Aroostook County must be one of the largest in the country, rivaling San Bernardino and those in Texas and Alaska.
Island Falls, Maine
A half-hour this side of Houlton was the little farming community of Island Falls. Fortunately, there was a Congregational Church so I could use my credentials as an ordained UCC clergyman to make a connection. Pastor Jim Johnson was a young man who had recently been called to serve the church, and since I arrived around the dinner hour (another thing I had learned early in my career), invited me to eat with his family, and even made me a comfortable bed on a couch in his office at the church. After dinner he arranged for me to meet with a couple of his elders who were also community leaders. I learned that the area around Island Falls was almost entirely comprised of family potato farms and they were in the midst of a lengthy drought and that even in good years it was hard to make a living off the land. At the same time these farmers were proud of their community and how everyone looked after one another. They were not looking for the government to step in to save them, but welcomed the chance to get together to talk with fellow citizens about making their community a better place so that their kids would not have to leave to find jobs.

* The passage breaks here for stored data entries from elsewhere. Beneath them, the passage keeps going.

import Summits.PneNP.PneNP.Theorems.ExpanderLinearGeneratorsColumnTwoFinal
import Summits.PneNP.PneNP.Theorems.ExpanderLinearGeneratorsExpansionForcesDepthFregeSizeEightReduction

/-!
# PneNP / ExpanderLinearGenerators — `ExpansionForcesDepthFregeSize` at column weight two,
unconditionally

Route `PneNP/ExpanderLinearGenerators`, crux stmt-PneNP-11442
(`Summit.PneNP.PneNP.Theses.ExpanderLinearGenerators.ExpansionForcesDepthFregeSize`: the expansion
SCALE law — `(r, 3ℓ/4)`-boundary expansion of an `ℓ`-sparse unsolvable system forces depth-`d`
Frege refutations of size `2^{r^ε}`, uniformly in the numbers of variables and rows). This file
proves its conclusion for systems in which every variable occurs in at most two equations, with no
unproved hypothesis (`expansionForcesDepthFregeSize_of_colWeight_le_two`), complementing the scale
`r = n^{1-δ}` version `ColumnTwo.linearGeneratorDepthFregeHard_of_colWeight_le_two`. Two regimes:
if the system has at least `2^{r^{1/10}}` rows, the refuted formula alone is that long
(`length_add_two_le_proofSize`); otherwise all the polylogarithmic parameters of the routing
reduction (`exists_minor_in_component`) are powers of `r^{1/10}` and the reduction applies as in
the companion file.

* `expansionForcesDepthFregeSize_of_colWeight_le_two`.

References: as in `…ColumnTwoFinal`; Galesi–Itsykson–Riazanov–Sofronova, APAL 174 (2023) (the
treewidth form of the same slice, conditional in the tree).
-/

namespace Summit.PneNP.PneNP.Theorems.ColumnTwo

open Filter Finset Literature.Computability.MetaComplexity
open Literature.Computability.MetaComplexity.TextbookFrege
open Literature.Computability.Complexity (PropForm Clause CNF Literal)
open Literature.Computability.MetaComplexity.KrajicekRamsey (clauseOf)
open Summit.PneNP.PneNP.Theorems.GridRouting

/-- **The eventual inequalities in the scale** (`ρ = ⌊r⌋`, `kg = ⌊ρ^{1/10}⌋`). [folklore] -/
theorem eventually_params_scale {ε₀ : ℝ} (hε₀ : 0 < ε₀) (K₁ T : ℕ) :
    ∀ᶠ ρ : ℕ in atTop, 3 ≤ ρ ∧
      10 ^ 11 * (⌊(ρ : ℝ) ^ (1 / 10 : ℝ)⌋₊ + 3) ^ 9 ≤ ρ ∧
      K₁ ≤ ⌊(ρ : ℝ) ^ (1 / 10 : ℝ)⌋₊ ∧
      227 * (ρ : ℝ) ≤ 144 * (2 : ℝ) ^ ((ρ : ℝ) ^ (ε₀ / 20)) ∧
      (T : ℝ) * 288 ^ 3 < (2 : ℝ) ^ ((ρ : ℝ) ^ (ε₀ / 20)) ∧
      4 * (ρ : ℝ) ^ (ε₀ / 20) < ((⌊(ρ : ℝ) ^ (1 / 10 : ℝ)⌋₊ : ℕ) : ℝ) ^ ε₀ := by
  have h10 : (0 : ℝ) < 1 / 10 := by norm_num
  have hε : 0 < ε₀ / 20 := by positivity
  -- the volume: `10^11 (kg+3)^9 ≤ 10^11 (2 ρ^{1/10})^9 = 512·10^11 ρ^{9/10} ≤ ρ`
  have e1 : ∀ᶠ ρ : ℕ in atTop, (512 * 10 ^ 11 : ℝ) ≤ (ρ : ℝ) ^ (1 / 10 : ℝ) :=
    ((tendsto_rpow_atTop h10).comp tendsto_natCast_atTop_atTop).eventually_ge_atTop _
  have e2 : ∀ᶠ ρ : ℕ in atTop, (max K₁ 3 : ℝ) ≤ (ρ : ℝ) ^ (1 / 10 : ℝ) :=
    ((tendsto_rpow_atTop h10).comp tendsto_natCast_atTop_atTop).eventually_ge_atTop _
  have e3 := eventually_linear_le_two_rpow (T * 288 ^ 3) hε
  have e4 : ∀ᶠ ρ : ℕ in atTop, 4 * (2 : ℝ) ^ ε₀ + 1 ≤ (ρ : ℝ) ^ (ε₀ / 20) :=
    ((tendsto_rpow_atTop hε).comp tendsto_natCast_atTop_atTop).eventually_ge_atTop _
  filter_upwards [e1, e2, e3, e4, eventually_ge_atTop 3] with ρ h1 h2 h3 h4 h5
  have hρ0 : (0 : ℝ) ≤ ρ := Nat.cast_nonneg ρ
  have hρpos : (0 : ℝ) < ρ := by exact_mod_cast (show 0 < ρ by omega)
  set x : ℝ := (ρ : ℝ) ^ (1 / 10 : ℝ) with hx
  have hx3 : (3 : ℝ) ≤ x := le_trans (by exact_mod_cast le_max_right K₁ 3) h2
  have hfl : x - 1 < ⌊x⌋₊ := by have := Nat.lt_floor_add_one x; linarith
  have hflle : (⌊x⌋₊ : ℝ) ≤ x := Nat.floor_le (by positivity)
  refine ⟨h5, ?_, ?_, ?_, ?_, ?_⟩
  · -- volume
    have hx10 : x ^ 10 = ρ := by
      rw [hx, ← Real.rpow_natCast, ← Real.rpow_mul hρ0]; norm_num
    have hx9 : x ^ 9 * x = ρ := by rw [← hx10]; ring
    have hcast : ((10 ^ 11 * (⌊x⌋₊ + 3) ^ 9 : ℕ) : ℝ) = 10 ^ 11 * ((⌊x⌋₊ : ℝ) + 3) ^ 9 := by
      push_cast; ring
    have key : (10 : ℝ) ^ 11 * ((⌊x⌋₊ : ℝ) + 3) ^ 9 ≤ ρ := by
      calc (10 : ℝ) ^ 11 * ((⌊x⌋₊ : ℝ) + 3) ^ 9 ≤ (10 : ℝ) ^ 11 * (2 * x) ^ 9 := by
            gcongr; linarith
        _ = (512 * 10 ^ 11) * x ^ 9 := by ring
        _ ≤ x * x ^ 9 := mul_le_mul_of_nonneg_right h1 (by positivity)
        _ = ρ := by rw [mul_comm, hx9]
    exact_mod_cast hcast ▸ key
  · rw [Nat.le_floor_iff (by positivity)]
    exact le_trans (by exact_mod_cast le_max_left K₁ 3) h2
  · have : (0 : ℝ) ≤ (2 : ℝ) ^ ((ρ : ℝ) ^ (ε₀ / 20)) := by positivity
    linarith [h3.1]
  · have h3' := h3.2
    push_cast at h3'
    nlinarith [Nat.cast_nonneg (α := ℝ) T]
  · have hhalf : x / 2 ≤ ⌊x⌋₊ := by linarith
    have hpos : (0 : ℝ) < x / 2 := by linarith
    have hmono : (x / 2) ^ ε₀ ≤ ((⌊x⌋₊ : ℕ) : ℝ) ^ ε₀ := Real.rpow_le_rpow hpos.le hhalf hε₀.le
    refine lt_of_lt_of_le ?_ hmono
    rw [Real.div_rpow (by positivity) (by norm_num), hx, ← Real.rpow_mul hρ0]
    have e : 1 / 10 * ε₀ = ε₀ / 20 + ε₀ / 20 := by ring
    rw [e, Real.rpow_add hρpos, lt_div_iff₀ (by positivity)]
    have hy : (0 : ℝ) ≤ (ρ : ℝ) ^ (ε₀ / 20) := by positivity
    have h2e : (0 : ℝ) ≤ (2 : ℝ) ^ ε₀ := by positivity
    nlinarith [mul_nonneg hy (sub_nonneg.2 h4), h4]

/-- **`ExpansionForcesDepthFregeSize` at column weight `≤ 2`, unconditionally.** For every
`ℓ ≥ 1` and depth `d` there are `ε > 0` and `R` such that for every real `r ≥ R`, every system
`E : Fin m → LinEqMod 2 n` over `𝔽₂` in which every variable occurs in at most two equations, which
is `ℓ`-sparse, whose row supports form an `(r, 3/4 · ℓ)`-boundary expander and which is unsolvable,
has no depth-`d` `textbookFrege` proof of `¬(sumEncoding 1 E)` of size `< 2^(r^ε)` — uniformly in
`n` and `m`. This is the crux `ExpansionForcesDepthFregeSize` restricted by the one extra hypothesis
`hcol`. [Krajíček 2019, Problem 19.4.5; Ben-Sasson–Wigderson 2001, §6; Urquhart–Fu 1996;
Ben-Sasson 2002; Krivelevich 2018; Krivelevich–Sudakov 2009] -/
theorem expansionForcesDepthFregeSize_of_colWeight_le_two :
    ∀ (ℓ d : ℕ), 1 ≤ ℓ → ∃ ε : ℝ, 0 < ε ∧ ∃ R : ℝ, ∀ r : ℝ, R ≤ r →
      ∀ (n m : ℕ) (E : Fin m → LinEqMod 2 n),
      (∀ j : Fin n, (Finset.univ.filter fun i => j ∈ (E i).supp).card ≤ 2) →
      (∀ i, (E i).supp.card ≤ ℓ) →
      IsBoundaryExpander (fun i => (E i).supp.map Fin.valEmbedding) r (3 / 4 * ℓ) →
      ¬ SystemSat E Finset.univ →
      ∀ π : List (PropForm ℕ),
        textbookFrege.IsDepthProofOf d π (PropForm.neg (PropForm.ofCNF (sumEncoding 1 E))) →
          (2 : ℝ) ^ (r ^ ε) ≤ (proofSize π : ℝ) := by
  intro ℓ d hℓ
  obtain ⟨ε₀, hε₀, K₁, hK₁⟩ := gridTseitin_depthFrege_lowerBound (d + 3 * 4 + 16)
  obtain ⟨N, hN⟩ := eventually_atTop.1 (eventually_params_scale hε₀ K₁ transferConst)
  set ε : ℝ := min (ε₀ / 40) (1 / 20) with hεdef
  have hεpos : 0 < ε := lt_min (by positivity) (by norm_num)
  have hε40 : ε ≤ ε₀ / 40 := min_le_left _ _
  have hε20 : ε ≤ 1 / 20 := min_le_right _ _
  refine ⟨ε, hεpos, (N : ℝ) + 3, ?_⟩
  intro r hr n m E hcol hsparse hexp hunsat π hπ
  classical
  set ρ : ℕ := ⌊r⌋₊ with hρ
  have hr3 : (3 : ℝ) ≤ r := le_trans (by have := Nat.cast_nonneg (α := ℝ) N; linarith) hr
  have hr1 : (1 : ℝ) ≤ r := by linarith
  have hρr : (ρ : ℝ) ≤ r := Nat.floor_le (by linarith)
  have hrρ : r < ρ + 1 := Nat.lt_floor_add_one r
  have hNρ : N ≤ ρ := by
    rw [hρ, Nat.le_floor_iff (by linarith)]; linarith
  obtain ⟨hρ3, hvol0, hK₁k, h227, hT3, hk4⟩ := hN ρ hNρ
  set kg : ℕ := ⌊(ρ : ℝ) ^ (1 / 10 : ℝ)⌋₊ with hkg
  set S : Fin m → Finset ℕ := fun i => (E i).supp.map Fin.valEmbedding with hS
  -- nonempty rows
  have hc : (0 : ℝ) < 3 / 4 * ℓ := mul_pos (by norm_num) (by exact_mod_cast hℓ)
  have hdeg : ∀ i, 0 < (E i).supp.card := fun i => by
    have := hexp.card_pos hc hr1 i
    rwa [Finset.card_map] at this
  have hsize0 : m + 2 ≤ proofSize π :=
    (Nat.add_le_add_right (card_le_length_sumEncoding E fun i => Finset.card_pos.1 (hdeg i)) 2).trans
      (length_add_two_le_proofSize hπ.1)
  have hρ1 : (1 : ℝ) ≤ ρ := by exact_mod_cast (show 1 ≤ ρ by omega)
  -- the large-`m` regime: the refuted formula alone is long
  by_cases hbig : (2 : ℝ) ^ (r ^ (1 / 10 : ℝ)) ≤ m
  · calc (2 : ℝ) ^ (r ^ ε) ≤ (2 : ℝ) ^ (r ^ (1 / 10 : ℝ)) := by
          refine Real.rpow_le_rpow_of_exponent_le one_le_two ?_
          exact Real.rpow_le_rpow_of_exponent_le hr1 (by linarith)
      _ ≤ m := hbig
      _ ≤ proofSize π := by exact_mod_cast (show m ≤ proofSize π by omega)
  push Not at hbig
  -- the small-`m` regime: the routing reduction at scale `ρ`
  set Λ : ℕ := Nat.log 2 m + 1 with hΛ
  have hm1 : 1 ≤ m := by
    by_contra h
    push Not at h
    have : m = 0 := by omega
    subst this
    exact hunsat ⟨fun _ => 0, fun i => i.elim0⟩
  have hmΛ : m < 2 ^ Λ := Nat.lt_pow_succ_log_self one_lt_two m
  have hΛm : 2 ^ (Λ - 1) ≤ m := by
    rw [hΛ, Nat.add_sub_cancel]; exact Nat.pow_log_le_self 2 (by omega)
  -- `Λ ≤ kg + 3`
  have hΛkg : Λ ≤ kg + 3 := by
    have h1 : ((2 : ℕ) : ℝ) ^ (Λ - 1) ≤ m := by exact_mod_cast hΛm
    have h2 : ((2 : ℕ) : ℝ) ^ (Λ - 1) < (2 : ℝ) ^ (r ^ (1 / 10 : ℝ)) := lt_of_le_of_lt h1 hbig
    have h3 : ((Λ - 1 : ℕ) : ℝ) < r ^ (1 / 10 : ℝ) := by
      have := h2
      rw [show ((2 : ℕ) : ℝ) ^ (Λ - 1) = (2 : ℝ) ^ (((Λ - 1 : ℕ) : ℝ)) by
        rw [Real.rpow_natCast]; norm_num] at this
      exact (Real.rpow_lt_rpow_left_iff one_lt_two).1 this
    -- `r^{1/10} ≤ (ρ+1)^{1/10} ≤ ρ^{1/10} + 1 < kg + 2`
    have h4 : r ^ (1 / 10 : ℝ) ≤ (ρ : ℝ) ^ (1 / 10 : ℝ) + 1 := by
      have h41 : r ^ (1 / 10 : ℝ) ≤ ((ρ : ℝ) + 1) ^ (1 / 10 : ℝ) :=
        Real.rpow_le_rpow (by linarith) hrρ.le (by norm_num)
      have h42 : ((ρ : ℝ) + 1) ^ (1 / 10 : ℝ) ≤ (ρ : ℝ) ^ (1 / 10 : ℝ) + 1 ^ (1 / 10 : ℝ) :=
        Real.rpow_add_le_add_rpow (Nat.cast_nonneg ρ) zero_le_one (by norm_num) (by norm_num)
      rw [Real.one_rpow] at h42
      linarith
    have h5 : (ρ : ℝ) ^ (1 / 10 : ℝ) < kg + 1 := by
      have := Nat.lt_floor_add_one ((ρ : ℝ) ^ (1 / 10 : ℝ)); simpa [hkg] using this
    have h6 : ((Λ - 1 : ℕ) : ℝ) < (kg : ℝ) + 2 := by linarith
    have h7 : (Λ - 1 : ℕ) < kg + 2 := by exact_mod_cast h6
    omega
  have hΛ1 : 1 ≤ Λ := by rw [hΛ]; omega
  -- parameters
  set Kx : ℕ := 1000 * Λ * (Λ + 1) with hKx
  set s : ℕ := 2 * Kx * Λ with hs
  set t : ℕ := 4 * (Nat.log 2 ρ + 1) with ht
  set L : ℕ := 2 * (s + 1) + 2 * (t + 1) with hL
  set M : ℕ := nRows kg with hM
  set p : ℕ := 6 * M with hp
  set q : ℕ := 8 * p * L with hq
  have hKx1 : 1 ≤ Kx := by
    rw [hKx]
    refine Nat.one_le_iff_ne_zero.2 ?_
    simp only [ne_eq, Nat.mul_eq_zero, not_or]
    omega
  have hM1 : 1 ≤ M := (nRows_bounds kg).2.2.2.1
  -- an odd closed component, of more than `ρ` rows, hence `m > ρ`
  have hcw := coverDegree_le_two_of_col E hcol
  obtain ⟨K₀, hK₀ne, hK₀c, hK₀b, -⟩ := exists_odd_closed_of_not_systemSat E hcol hunsat
  have hℓ' : ∀ i, (S i).card ≤ ℓ := fun i => by simp only [hS, Finset.card_map]; exact hsparse i
  have hρK : ρ < K₀.card := by
    by_contra hle
    push Not at hle
    have h1 := three_mul_sum_le hℓ' hexp (le_trans (by exact_mod_cast hle) hρr)
    rw [hK₀b, Finset.card_empty, mul_zero] at h1
    obtain ⟨i, hi⟩ := hK₀ne
    have h2 : (S i).card ≤ ∑ j ∈ K₀, (S j).card :=
      Finset.single_le_sum (f := fun j => (S j).card) (fun j _ => Nat.zero_le _) hi
    have h3 : 0 < (S i).card := by simp only [hS, Finset.card_map]; exact hdeg i
    omega
  have hρm : ρ < m := lt_of_lt_of_le hρK ((Finset.card_le_univ K₀).trans (by simp))
  have hlogr : Nat.log 2 ρ + 1 ≤ Λ := by
    rw [hΛ]; exact Nat.succ_le_succ (Nat.log_mono_right hρm.le)
  have hvol : (12 * Kx + 3) * (p * q + p * p * L) + 3 ≤ ρ := by
    refine (vol_le hΛ1 hlogr rfl rfl rfl rfl rfl rfl).trans (le_trans ?_ hvol0)
    calc 10 ^ 11 * Λ ^ 5 * (kg + 3) ^ 4 ≤ 10 ^ 11 * (kg + 3) ^ 5 * (kg + 3) ^ 4 := by gcongr
      _ = 10 ^ 11 * (kg + 3) ^ 9 := by ring
  have hsrad : (2 * Kx) ^ s * m < (2 * Kx + 1) ^ s := linking_radius hKx1 hmΛ
  -- the minors, the substitution, the transfer
  have hemb : ∀ K : Finset (Fin m), K.Nonempty → IsConn S K → boundary S K = ∅ →
      ∑ i ∈ K, (E i).2 = 1 → ∃ T : Fin M → Finset (Fin m),
        (∀ a, T a ⊆ K ∧ IsConn S (T a) ∧ (T a).Nonempty) ∧ (∀ a b, a ≠ b → Disjoint (T a) (T b)) ∧
        (∀ a b, a ≠ b → ((gridSystem kg a).supp ∩ (gridSystem kg b).supp).Nonempty →
          ∃ i ∈ T a, ∃ j ∈ T b, (S i ∩ S j).Nonempty) := by
    intro K hKne hKc hKb _
    obtain ⟨T, hT1, hT2, hT3⟩ := exists_minor_in_component E hcol hsparse hℓ hexp hρr hr1 hmΛ hKne
      hKc hKb (four_pow_mul_lt ρ) hsrad rfl rfl hM1 hvol
    exact ⟨T, hT1, hT2, fun a b hab _ => hT3 a b hab⟩
  obtain ⟨σ, hZ, hT, hloc⟩ := exists_routing_subst E (gridSystem kg) (k₀ := 4) hcol
    (card_filter_mem_supp_gridSystem (k := kg)) (card_supp_gridSystem_le kg) (sum_gridSystem_snd kg) hemb
  obtain ⟨π', hπ', hsize⟩ := transfer_isDepthProofOf (sumEncoding 1 E) (sumEncoding 1 (gridSystem kg))
    σ (Zσ := 9 * 2 ^ 4) (Tσ := 3 * 4) (qq := 2 ^ 4) (k := 4) hZ (by norm_num) hT hπ hloc
  have hlb := hK₁ kg hK₁k π' hπ'
  have hms := msum_gridClauses_le (k := kg)
  have hsz : proofSize π' ≤ transferConst * (144 * proofSize π + 224 * M + 3) ^ 3 := by
    refine hsize.trans ?_
    have h1 : transferLines (proofSize π) (proofSize π * (9 * 2 ^ 4) +
        msum ((sumEncoding 1 (gridSystem kg)).map clauseOf)) (2 ^ 4) 4 ≤
        transferLines (144 * proofSize π) (144 * proofSize π + 224 * M) 16 4 := by
      rw [show (2 ^ 4 : ℕ) = 16 by norm_num]
      exact transferLines_mono (by omega) (by omega)
    have h2 : 40 * ((2 ^ 4 + 3) * (proofSize π * (9 * 2 ^ 4) +
        msum ((sumEncoding 1 (gridSystem kg)).map clauseOf) + 3) + 4) + 300 ≤
        40 * (19 * (144 * proofSize π + 224 * M + 3) + 4) + 300 := by
      norm_num
      omega
    exact (Nat.mul_le_mul h1 h2).trans (transferBound_le' (144 * proofSize π) M)
  have hMρ : M ≤ ρ := by
    have h1 : M ≤ (kg + 3) ^ 2 := (nRows_bounds kg).1
    have h2 : (kg + 3) ^ 2 ≤ (kg + 3) ^ 9 := Nat.pow_le_pow_right (by omega) (by norm_num)
    have h3 : (kg + 3) ^ 9 ≤ 10 ^ 11 * (kg + 3) ^ 9 := Nat.le_mul_of_pos_left _ (by norm_num)
    omega
  have hT0 : 0 < transferConst := by unfold transferConst; omega
  have key := lb_arith (ε := ε₀ / 20) hT0 hlb hsz hMρ (by omega) h227 hT3 hk4
  -- `2^{r^ε} ≤ 2^{ρ^{ε₀/20}}`: `r^ε ≤ r^{ε₀/40} ≤ (ρ²)^{ε₀/40} = ρ^{ε₀/20}` as `r ≤ ρ²`
  refine le_trans (Real.rpow_le_rpow_of_exponent_le one_le_two ?_) key
  have hρρ : ρ + 1 ≤ ρ * ρ :=
    calc ρ + 1 ≤ 3 * ρ := by omega
      _ ≤ ρ * ρ := Nat.mul_le_mul_right ρ hρ3
  have hρρ' : (ρ : ℝ) + 1 ≤ (ρ : ℝ) * ρ := by exact_mod_cast hρρ
  have hρ2 : r ≤ (ρ : ℝ) ^ (2 : ℝ) := by
    rw [Real.rpow_two, sq]; linarith
  calc r ^ ε ≤ r ^ (ε₀ / 40) := Real.rpow_le_rpow_of_exponent_le hr1 hε40
    _ ≤ ((ρ : ℝ) ^ (2 : ℝ)) ^ (ε₀ / 40) := Real.rpow_le_rpow (by linarith) hρ2 (by positivity)
    _ = (ρ : ℝ) ^ (ε₀ / 20) := by
        rw [← Real.rpow_mul (Nat.cast_nonneg ρ)]; ring_nf

end Summit.PneNP.PneNP.Theorems.ColumnTwo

Aroostook County Potato Farming
So when I left Island Falls the next day I felt I had made some new friends and also had a date set for the Island Falls Community Forum. I experienced similar welcomes in several other small towns along the I-95 corridor: Enfield, Old Town, Orono, Holden, Pittsfield, and Bradley. The specifics were different but they all expressed common longings. People wanted a place where their children could grow up and find meaningful, productive work. A place where community was experienced and families could flourish. A place where they could maintain their traditions and welcome the future without being threatened by it.
We were aiming to have as many of the Town Meeting ’76 forums as possible on the same Saturday in November, before Thanksgiving. Before the end of September I was well on the way with eight of the sixteen scheduled. At our Chicago ICA headquarters there was a room with a huge 8’ by 16’ county map of the U.S. and a team of people whose sole job was to fill in each county with a yellow marker as a town was scheduled.
Maine was now half yellow!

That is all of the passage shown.